* **YOUR OBJECTIVE**:
Would you please output the data exactly, omitting no line?

● ● ● ● ● ● ●

import Literature.LinearAlgebra.QuadraticForm.MaslovIndexQuadraticSpace
import Literature.LinearAlgebra.QuadraticForm.QuadraticSubquotient
import Literature.LinearAlgebra.QuadraticForm.KashiwaraWittIndex
import HarnessLib

/-!
# The Maslov index as a quadratic space: Kashiwara comparison and the chain condition
# ([Thomas2006, Prop. 11 and Prop. 6])

Topic `LinearAlgebra/QuadraticForm`; namespace `Literature.LinearAlgebra.QuadraticForm`. KERNEL mathematics only
(definitions with bodies + theorems; no named fact, no `axiom`, no `sorry`). Sequel of
`MaslovIndexQuadraticSpace.lean` (`polygonSpace`, `polygonForm`, `polygonWittIndex` = [Thomas2006] `K_{1,…,n}`,
`q_{1,…,n}`, `τ_{1,…,n}`) using `QuadraticSubquotient.lean` ([Thomas2006, Lemma 1]).

* §1 the vertex-peeling formula `q_{N+1}(u, u') = B(Σ_{i≥1} u_i, u'_0) + q_N(tail u, tail u')` for the explicit
  form (eq. explicit) — the computational engine of this file.
* §2 **[Thomas2006, Proposition 11] for `n = 3`: `τ_{1,2,3} = τ_K(l₁, l₂, l₃)`** (Kashiwara's index, the tree's
  `kashiwaraWittIndex`): "**Lemma 12.** `I = l₁ ⊂ T_K` is an isotropic subspace;
  `I^⊥ = {(v₁, v₂, v₃) with v₂ − v₃ ∈ l₁}`. **Lemma 13.** The map `(v₁, v₂, v₃) ↦ (v₂ − v₃, −v₂, v₃)` defines an
  isometric surjection `I^⊥ → K_{1,2,3}`." (`polygonWittIndex_three_eq_kashiwaraWittIndex`; hypotheses: `B`
  alternating, `l₁` Lagrangian).
* §3 **[Thomas2006, Proposition 6] (chain condition) for the chord `(l₁, l₃)`**:
  `τ(l₁, l₂, …, lₙ) = τ(l₁, l₂, l₃) + τ(l₁, l₃, …, lₙ)`, through the printed route: the gluing map
  `s : K_{1,2,3} ⊕ K_{1,3,…,n} → K_{1,…,n}` is an isometry (**Lemma 7**), its image is `(image s∘r)^⊥` for the
  isotropic line(s) `s∘r(l₁ ∩ l₃)` (**Lemma 8**), hence `T_{1,2,3} ⊕ T_{1,3,…,n}` is a quadratic subquotient of
  `T_{1,…,n}` and Lemma 1 applies (`polygonWittIndex_chain₃`; hypotheses: `B` alternating non-degenerate, `l₁, l₃`
  Lagrangian, characteristic `≠ 2`). With §2: `τ(l₁, …, lₙ) = τ_K(l₁, l₂, l₃) + τ(l₁, l₃, …, lₙ)`, and by
  induction the fan formula `τ(l₁, …, lₙ) = Σ_{j=2}^{n−1} τ_K(l₁, l_j, l_{j+1})` ((Kash:cocycle2) of [Thomas2006,
  §7]; [LionVergne1980, 1.5.12]) for Lagrangians `l_i` (`polygonWittIndex_eq_sum_kashiwaraWittIndex`).

Indexing: families are `ℓ : Fin (m + 3) → Submodule K V` (vertices `0, 1, 2, …`); the triangle is
`![ℓ 0, ℓ 1, ℓ 2]` and the complementary polygon is `ℓ ∘ Fin.succAbove 1` (vertex `1` removed).

## References

* [Thomas2006] T. Thomas, *The Maslov index as a quadratic space*, Math. Res. Lett. 13 (2006) 985–999
  (arXiv:math/0505561): §1.3.2 Lemma 1, §5 Proposition 6 with Lemmas 7–8, §7 Proposition 11 with Lemmas 12–13.
* [LionVergne1980] G. Lion, M. Vergne, *The Weil representation, Maslov index and Theta series*, PM 6 (1980),
  §1.5.8, §1.5.12; Appendix A.7 d).
-/

set_option autoImplicit false

noncomputable section

open QuadraticMap Module

namespace Literature.LinearAlgebra.QuadraticForm

universe u v w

● ● ● ● ● ● ●

* **TASK SOLUTION**:
import Literature.LinearAlgebra.QuadraticForm.MaslovIndexQuadraticSpace
import Literature.LinearAlgebra.QuadraticForm.QuadraticSubquotient
import Literature.LinearAlgebra.QuadraticForm.KashiwaraWittIndex
import HarnessLib

/-!
# The Maslov index as a quadratic space: Kashiwara comparison and the chain condition
# ([Thomas2006, Prop. 11 and Prop. 6])

Topic `LinearAlgebra/QuadraticForm`; namespace `Literature.LinearAlgebra.QuadraticForm`. KERNEL mathematics only
(definitions with bodies + theorems; no named fact, no `axiom`, no `sorry`). Sequel of
`MaslovIndexQuadraticSpace.lean` (`polygonSpace`, `polygonForm`, `polygonWittIndex` = [Thomas2006] `K_{1,…,n}`,
`q_{1,…,n}`, `τ_{1,…,n}`) using `QuadraticSubquotient.lean` ([Thomas2006, Lemma 1]).

* §1 the vertex-peeling formula `q_{N+1}(u, u') = B(Σ_{i≥1} u_i, u'_0) + q_N(tail u, tail u')` for the explicit
  form (eq. explicit) — the computational engine of this file.
* §2 **[Thomas2006, Proposition 11] for `n = 3`: `τ_{1,2,3} = τ_K(l₁, l₂, l₃)`** (Kashiwara's index, the tree's
  `kashiwaraWittIndex`): "**Lemma 12.** `I = l₁ ⊂ T_K` is an isotropic subspace;
  `I^⊥ = {(v₁, v₂, v₃) with v₂ − v₃ ∈ l₁}`. **Lemma 13.** The map `(v₁, v₂, v₃) ↦ (v₂ − v₃, −v₂, v₃)` defines an
  isometric surjection `I^⊥ → K_{1,2,3}`." (`polygonWittIndex_three_eq_kashiwaraWittIndex`; hypotheses: `B`
  alternating, `l₁` Lagrangian).
* §3 **[Thomas2006, Proposition 6] (chain condition) for the chord `(l₁, l₃)`**:
  `τ(l₁, l₂, …, lₙ) = τ(l₁, l₂, l₃) + τ(l₁, l₃, …, lₙ)`, through the printed route: the gluing map
  `s : K_{1,2,3} ⊕ K_{1,3,…,n} → K_{1,…,n}` is an isometry (**Lemma 7**), its image is `(image s∘r)^⊥` for the
  isotropic line(s) `s∘r(l₁ ∩ l₃)` (**Lemma 8**), hence `T_{1,2,3} ⊕ T_{1,3,…,n}` is a quadratic subquotient of
  `T_{1,…,n}` and Lemma 1 applies (`polygonWittIndex_chain₃`; hypotheses: `B` alternating non-degenerate, `l₁, l₃`
  Lagrangian, characteristic `≠ 2`). With §2: `τ(l₁, …, lₙ) = τ_K(l₁, l₂, l₃) + τ(l₁, l₃, …, lₙ)`, and by
  induction the fan formula `τ(l₁, …, lₙ) = Σ_{j=2}^{n−1} τ_K(l₁, l_j, l_{j+1})` ((Kash:cocycle2) of [Thomas2006,
  §7]; [LionVergne1980, 1.5.12]) for Lagrangians `l_i` (`polygonWittIndex_eq_sum_kashiwaraWittIndex`).

Indexing: families are `ℓ : Fin (m + 3) → Submodule K V` (vertices `0, 1, 2, …`); the triangle is
`![ℓ 0, ℓ 1, ℓ 2]` and the complementary polygon is `ℓ ∘ Fin.succAbove 1` (vertex `1` removed).

## References

* [Thomas2006] T. Thomas, *The Maslov index as a quadratic space*, Math. Res. Lett. 13 (2006) 985–999
  (arXiv:math/0505561): §1.3.2 Lemma 1, §5 Proposition 6 with Lemmas 7–8, §7 Proposition 11 with Lemmas 12–13.
* [LionVergne1980] G. Lion, M. Vergne, *The Weil representation, Maslov index and Theta series*, PM 6 (1980),
  §1.5.8, §1.5.12; Appendix A.7 d).
-/

set_option autoImplicit false

noncomputable section

open QuadraticMap Module

namespace Literature.LinearAlgebra.QuadraticForm

universe u v w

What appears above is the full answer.